WHAT THE TASK ASKS
Only the lines below between the ones containing "2C₃ (2Q₁/h +" and "(hη : 0 < η) (hη'", inclusive, are to be reproduced, each exactly as it stands.

■ ■ ■

/-! ### Theorem A.2 from the schema -/

open Parseval in
/-- **Theorem A.2 for `1 ≤ h ≤ X` from Proposition A.3, middle term `mid`** (the heart of the deduction): the Parseval
bound `meanSquare_shortAvg_le` applied to `a_n = f(n) 1_𝒮(n)`, with the two mean values controlled by
the two-sided Proposition A.3: `∫_0^{X/h} B ≤ 2C₃ (Q₁/h + 1) E ≤ 4 C₃ E` and
`(X/h)/T ∫_T^{2T} B ≤ 2C₃ (2Q₁/h + (X/h)/T) E ≤ 6 C₃ E` for `T ≥ X/h` (using `Q₁ ≤ h`).
[cite: MatomakiRadziwillTao2015, Appendix A, Theorem A.2] -/
theorem theoremA2With_core {mid : ℝ → ℝ} (hmid0 : ∀ M : ℝ, 0 ≤ M → 0 ≤ mid M) (hA3 : PropA3With mid)
    {η : ℝ} (hη : 0 < η) (hη' : η < 1 / 6) :
    ∃ C Xη : ℝ, 0 ≤ C ∧ ∀ (X X₀ h : ℝ) (I : SieveIntervalSystem η X₀) (f : ArithmeticFunction ℂ),
      (∀ m n : ℕ, f (m * n) = f m * f n) → f 1 = 1 → (∀ n, ‖f n‖ ≤ 1) →
      Xη < X → 1 ≤ h → h ≤ X → Real.sqrt X ≤ X₀ → X₀ ≤ X → I.Q 1 ≤ h →
      1 / X * ∫ x in X..(2 * X), ‖(h : ℂ)⁻¹ * shortSumA2 f I X h x‖ ^ 2 ≤
        C * (Real.log (I.Q 1) ^ (1 / 3 : ℝ) / (I.P 1) ^ (1 / 6 - η) + mid (minPretentiousDistSq f X X) +
          1 / Real.log X ^ (1 / 50 : ℝ)) := by
  obtain ⟨C₃, X₃, hC₃, h3⟩ := propA3With_twoSided hmid0 hA3 hη hη'
  obtain ⟨Cp, hCp, hP⟩ := meanSquare_shortAvg_le
  refine ⟨10 * Cp * C₃, max X₃ 1, by positivity, ?_⟩
  intro X X₀ h I f hfm hfone hf1 hX hh hhX hsq hX₀ hQh
  have hX₃ : X₃ < X := lt_of_le_of_lt (le_max_left _ _) hX
  have hX1 : 1 ≤ X := (le_max_right _ _).trans hX.le
  have hX0 : 0 < X := by linarith
  have hh0 : 0 < h := by linarith
  have hQ1 : 1 ≤ I.Q 1 := I.one_le_Q hη (by linarith) le_rfl
  have hQ0 : 0 < I.Q 1 := by linarith
  have hP0 : 0 < I.P 1 := I.pos_P 1 le_rfl
  set E := (Real.log (I.Q 1) ^ (1 / 3 : ℝ) / (I.P 1) ^ (1 / 6 - η) + mid (minPretentiousDistSq f X X) +
          1 / Real.log X ^ (1 / 50 : ℝ)) with hE
  have hE0 : 0 ≤ E := by
    have hm := hmid0 _ (minPretentiousDistSq_nonneg hf1 X hX0.le)
    have h1 : 0 ≤ Real.log (I.Q 1) := Real.log_nonneg hQ1
    have h2 : 0 ≤ Real.log X := Real.log_nonneg hX1
    rw [hE]; positivity
  set a : ℕ → ℂ := fun m => if I.Mem m then f m else 0 with ha_def
  have ha : ∀ m, ‖a m‖ ≤ 1 := fun m => by
    simp only [ha_def]; split_ifs
    · exact hf1 m
    · simp
  set U := X / h with hU
  have hU0 : 0 < U := by positivity
  have hUQ : U / (X / I.Q 1) = I.Q 1 / h := by rw [hU]; field_simp
  have hQh1 : I.Q 1 / h ≤ 1 := by rw [div_le_one hh0]; exact hQh
  -- the Parseval bound
  have hPar := hP X h a hX1 hh hhX ha
  have hlhs : (fun x => ‖(h : ℂ)⁻¹ * ∑ m ∈ (Icc ⌈x⌉₊ ⌊x + h⌋₊).filter
      (fun m : ℕ => X ≤ m ∧ (m : ℝ) ≤ 2 * X), a m‖ ^ 2)
      = fun x => ‖(h : ℂ)⁻¹ * shortSumA2 f I X h x‖ ^ 2 := by
    funext x; rw [shortSumA2_eq_sum_filter]
  rw [hlhs] at hPar
  have hB : ∀ t, Bsq X a t = ‖restrDirichlet f I X t‖ ^ 2 + ‖restrDirichlet f I X (-t)‖ ^ 2 := by
    intro t; simp only [Bsq, ha_def, Apoly_eq_restrDirichlet]
  -- the mean value over `[0, U]`
  have hI : ∫ t in (0 : ℝ)..U, Bsq X a t ≤ 4 * C₃ * E := by
    simp_rw [hB]
    have hh3 := h3 X X₀ U I f hfm hfone hf1 hX₃ hsq hX₀ hU0.le
    rw [hUQ] at hh3
    refine hh3.trans ?_
    have : 2 * C₃ * (I.Q 1 / h + 1) * E ≤ 2 * C₃ * 2 * E := by
      refine mul_le_mul_of_nonneg_right ?_ hE0
      exact mul_le_mul_of_nonneg_left (by linarith) (by positivity)
    linarith
  -- the `sup` term
  have hS : Ssup X a U ≤ 6 * C₃ * E := by
    haveI : Nonempty (Set.Ici U) := ⟨⟨U, Set.self_mem_Ici⟩⟩
    refine ciSup_le fun T' => ?_
    obtain ⟨T, hTmem⟩ := T'
    have hT : U ≤ T := hTmem
    have hT0 : 0 < T := hU0.trans_le hT
    change U / T * ∫ t in T..2 * T, Bsq X a t ≤ 6 * C₃ * E
    have hcont : Continuous (Bsq X a) := continuous_Bsq X hX1 a
    have step1 : ∫ t in T..2 * T, Bsq X a t ≤ ∫ t in (0 : ℝ)..2 * T, Bsq X a t :=
      intervalIntegral.integral_mono_interval hT0.le (by linarith) le_rfl
        (ae_of_all _ fun t => Bsq_nonneg X a t) (hcont.intervalIntegrable _ _)
    have step2 : ∫ t in (0 : ℝ)..2 * T, Bsq X a t ≤ 2 * C₃ * (2 * T / (X / I.Q 1) + 1) * E := by
      simp_rw [hB]
      exact h3 X X₀ (2 * T) I f hfm hfone hf1 hX₃ hsq hX₀ (by linarith)
    have hfac : U / T * (2 * T / (X / I.Q 1) + 1) ≤ 3 := by
      have e1 : U / T * (2 * T / (X / I.Q 1)) = 2 * (I.Q 1 / h) := by
        rw [hU]; field_simp
      have e2 : U / T ≤ 1 := by rw [div_le_one hT0]; exact hT
      rw [mul_add, e1, mul_one]
      linarith
    calc U / T * ∫ t in T..2 * T, Bsq X a t
        ≤ U / T * (2 * C₃ * (2 * T / (X / I.Q 1) + 1) * E) :=
          mul_le_mul_of_nonneg_left (step1.trans step2) (by positivity)
      _ = (U / T * (2 * T / (X / I.Q 1) + 1)) * (2 * C₃ * E) := by ring
      _ ≤ 3 * (2 * C₃ * E) := mul_le_mul_of_nonneg_right hfac (by positivity)
      _ = 6 * C₃ * E := by ring
  calc 1 / X * ∫ x in X..(2 * X), ‖(h : ℂ)⁻¹ * shortSumA2 f I X h x‖ ^ 2
      ≤ Cp * ((∫ t in (0 : ℝ)..X / h, Bsq X a t) + Ssup X a (X / h)) := hPar
    _ ≤ Cp * (4 * C₃ * E + 6 * C₃ * E) := mul_le_mul_of_nonneg_left (add_le_add hI hS) hCp.le
    _ = 10 * Cp * C₃ * E := by ring
/-! ### The satellite criterion: three equivalent forms for centred profiles of the class -/

/-- **The satellite criterion (Chae–Wolf's Theorem 1.1 inside Albritton–Barker's class, as an equivalence).**  For a
smooth profile `(w, q, H)` of `𝒦_C` (suitable weak on the slab, weak gradient, `𝐈 < ∞`, time rate `C`, classical on
`(−∞,0)`) which is RDSS about the ORIGIN a.e. on the slab with ANY factor `l > 1` and ANY isometry `R`, the following are
equivalent: (a) satellite-freeness — every final-slice point `(0, y)`, `y ≠ l R y` (i.e. `y ≠ 0`), is regular;
(b) space–time Type-I decay `‖w(t,x)‖ ≤ C₀/(‖x‖ + √(−t))` for some `C₀`; (c) `∫∫_{(−l²,−1] × ℝ³} ‖w‖^p < ∞` for some
`3 < p < 9`.  (a ⇒ b) is Chae–Wolf's scaling step (the landed `stub_decayOfSatelliteFree`, which uses the time rate);
(b ⇒ c) is `lintegral_strip_lt_top_of_hasTypeIDecay`; (c ⇒ a) is `satelliteExclusion_centred_of_stripIntegrable`.  So the
open stub `stub_satelliteExclusion` is EXACTLY the statement that RDSS profiles of the class have finite `L^p` norm
(`3 < p < 9`) on one period strip. [cite: ChaeWolf2017RemovingDSS, Thm 1.1 with (1.5) (arXiv p. 3); AlbrittonBarker2019, §3] -/
theorem satelliteExclusion_iff_stripIntegrable
    {w : ℝ → EuclideanSpace ℝ (Fin 3) → EuclideanSpace ℝ (Fin 3)} {q : ℝ → EuclideanSpace ℝ (Fin 3) → ℝ}
    {H : ℝ → EuclideanSpace ℝ (Fin 3) → EuclideanSpace ℝ (Fin 3) →L[ℝ] EuclideanSpace ℝ (Fin 3)} {C : ℝ}
    (hsw : IsSuitableWeakSolutionOn (slab (EuclideanSpace ℝ (Fin 3)) (Iio (0 : ℝ)) isOpen_Iio) 1 0 w q)
    (hwg : HasWeakSpatialGradientOn (slab (EuclideanSpace ℝ (Fin 3)) (Iio (0 : ℝ)) isOpen_Iio) w H)
    (hI : typeIBound (Iio (0 : ℝ) ×ˢ (univ : Set (EuclideanSpace ℝ (Fin 3)))) w q H < ⊤)
    (hdec : HasTypeITimeDecay C w) (hcl : IsClassicalNSSolutionOn (Iio 0) 1 0 w q)
    {l : ℝ} (hl : 1 < l) (R : EuclideanSpace ℝ (Fin 3) ≃ₗᵢ[ℝ] EuclideanSpace ℝ (Fin 3))
    (hae : (fun z : ℝ × EuclideanSpace ℝ (Fin 3) => l • R.symm (w (l ^ 2 * z.1) (l • R z.2)))
      =ᵐ[volume.restrict (Iio (0 : ℝ) ×ˢ (univ : Set (EuclideanSpace ℝ (Fin 3))))]
      (fun z : ℝ × EuclideanSpace ℝ (Fin 3) => w z.1 z.2)) :
    ((∀ y : EuclideanSpace ℝ (Fin 3), y ≠ l • R y → ¬ IsBackwardSingularPoint w ((0 : ℝ), y)) ↔
        ∃ C₀ : ℝ, HasTypeIDecay C₀ w) ∧
      ((∃ C₀ : ℝ, HasTypeIDecay C₀ w) ↔
        ∃ p : ℝ, 3 < p ∧ p < 9 ∧
          ∫⁻ z in Ioc (-l ^ 2) (-1) ×ˢ (univ : Set (EuclideanSpace ℝ (Fin 3))), ‖w z.1 z.2‖ₑ ^ p < ⊤) := by
  have hl0 : 0 < l := one_pos.trans hl
  -- pointwise invariance about the origin
  have haeξ : (fun z : ℝ × EuclideanSpace ℝ (Fin 3) => l • R.symm (w (l ^ 2 * z.1) (l • R z.2 + 0)))
      =ᵐ[volume.restrict (Iio (0 : ℝ) ×ˢ (univ : Set (EuclideanSpace ℝ (Fin 3))))]
      (fun z : ℝ × EuclideanSpace ℝ (Fin 3) => w z.1 z.2) := by
    simpa only [add_zero] using hae
  -- (c ⇒ a), through the general statement with `ξ = 0`
  have hca : (∃ p : ℝ, 3 < p ∧ p < 9 ∧
      ∫⁻ z in Ioc (-l ^ 2) (-1) ×ˢ (univ : Set (EuclideanSpace ℝ (Fin 3))), ‖w z.1 z.2‖ₑ ^ p < ⊤) →
      ∀ y : EuclideanSpace ℝ (Fin 3), y ≠ l • R y → ¬ IsBackwardSingularPoint w ((0 : ℝ), y) := by
    rintro ⟨p, hp3, hp9, hfin⟩ y hy
    exact satelliteExclusion_of_stripIntegrable w q H C hsw hwg hI hdec hcl l R 0 hl haeξ p hp3 hp9 hfin y
      (by simpa only [add_zero] using hy)
  -- (a ⇒ b): Chae–Wolf's scaling step, landed as `stub_decayOfSatelliteFree`
  have hab : (∀ y : EuclideanSpace ℝ (Fin 3), y ≠ l • R y → ¬ IsBackwardSingularPoint w ((0 : ℝ), y)) →
      ∃ C₀ : ℝ, HasTypeIDecay C₀ w := fun h =>
    stub_decayOfSatelliteFree w q C hdec hcl l R hl hae h
  -- (b ⇒ c)
  have hbc : (∃ C₀ : ℝ, HasTypeIDecay C₀ w) → ∃ p : ℝ, 3 < p ∧ p < 9 ∧
      ∫⁻ z in Ioc (-l ^ 2) (-1) ×ˢ (univ : Set (EuclideanSpace ℝ (Fin 3))), ‖w z.1 z.2‖ₑ ^ p < ⊤ := by
    rintro ⟨C₀, hC₀⟩
    exact ⟨4, by norm_num, by norm_num, lintegral_strip_lt_top_of_hasTypeIDecay hC₀ (by norm_num) (by norm_num)⟩
  exact ⟨⟨hab, fun h => hca (hbc h)⟩, ⟨hbc, fun h => hab (hca h)⟩⟩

■ ■ ■

ANSWER SECTION
`(X/h)/T ∫_T^{2T} B ≤ 2C₃ (2Q₁/h + (X/h)/T) E ≤ 6 C₃ E` for `T ≥ X/h` (using `Q₁ ≤ h`).
[cite: MatomakiRadziwillTao2015, Appendix A, Theorem A.2] -/
theorem theoremA2With_core {mid : ℝ → ℝ} (hmid0 : ∀ M : ℝ, 0 ≤ M → 0 ≤ mid M) (hA3 : PropA3With mid)
    {η : ℝ} (hη : 0 < η) (hη' : η < 1 / 6) :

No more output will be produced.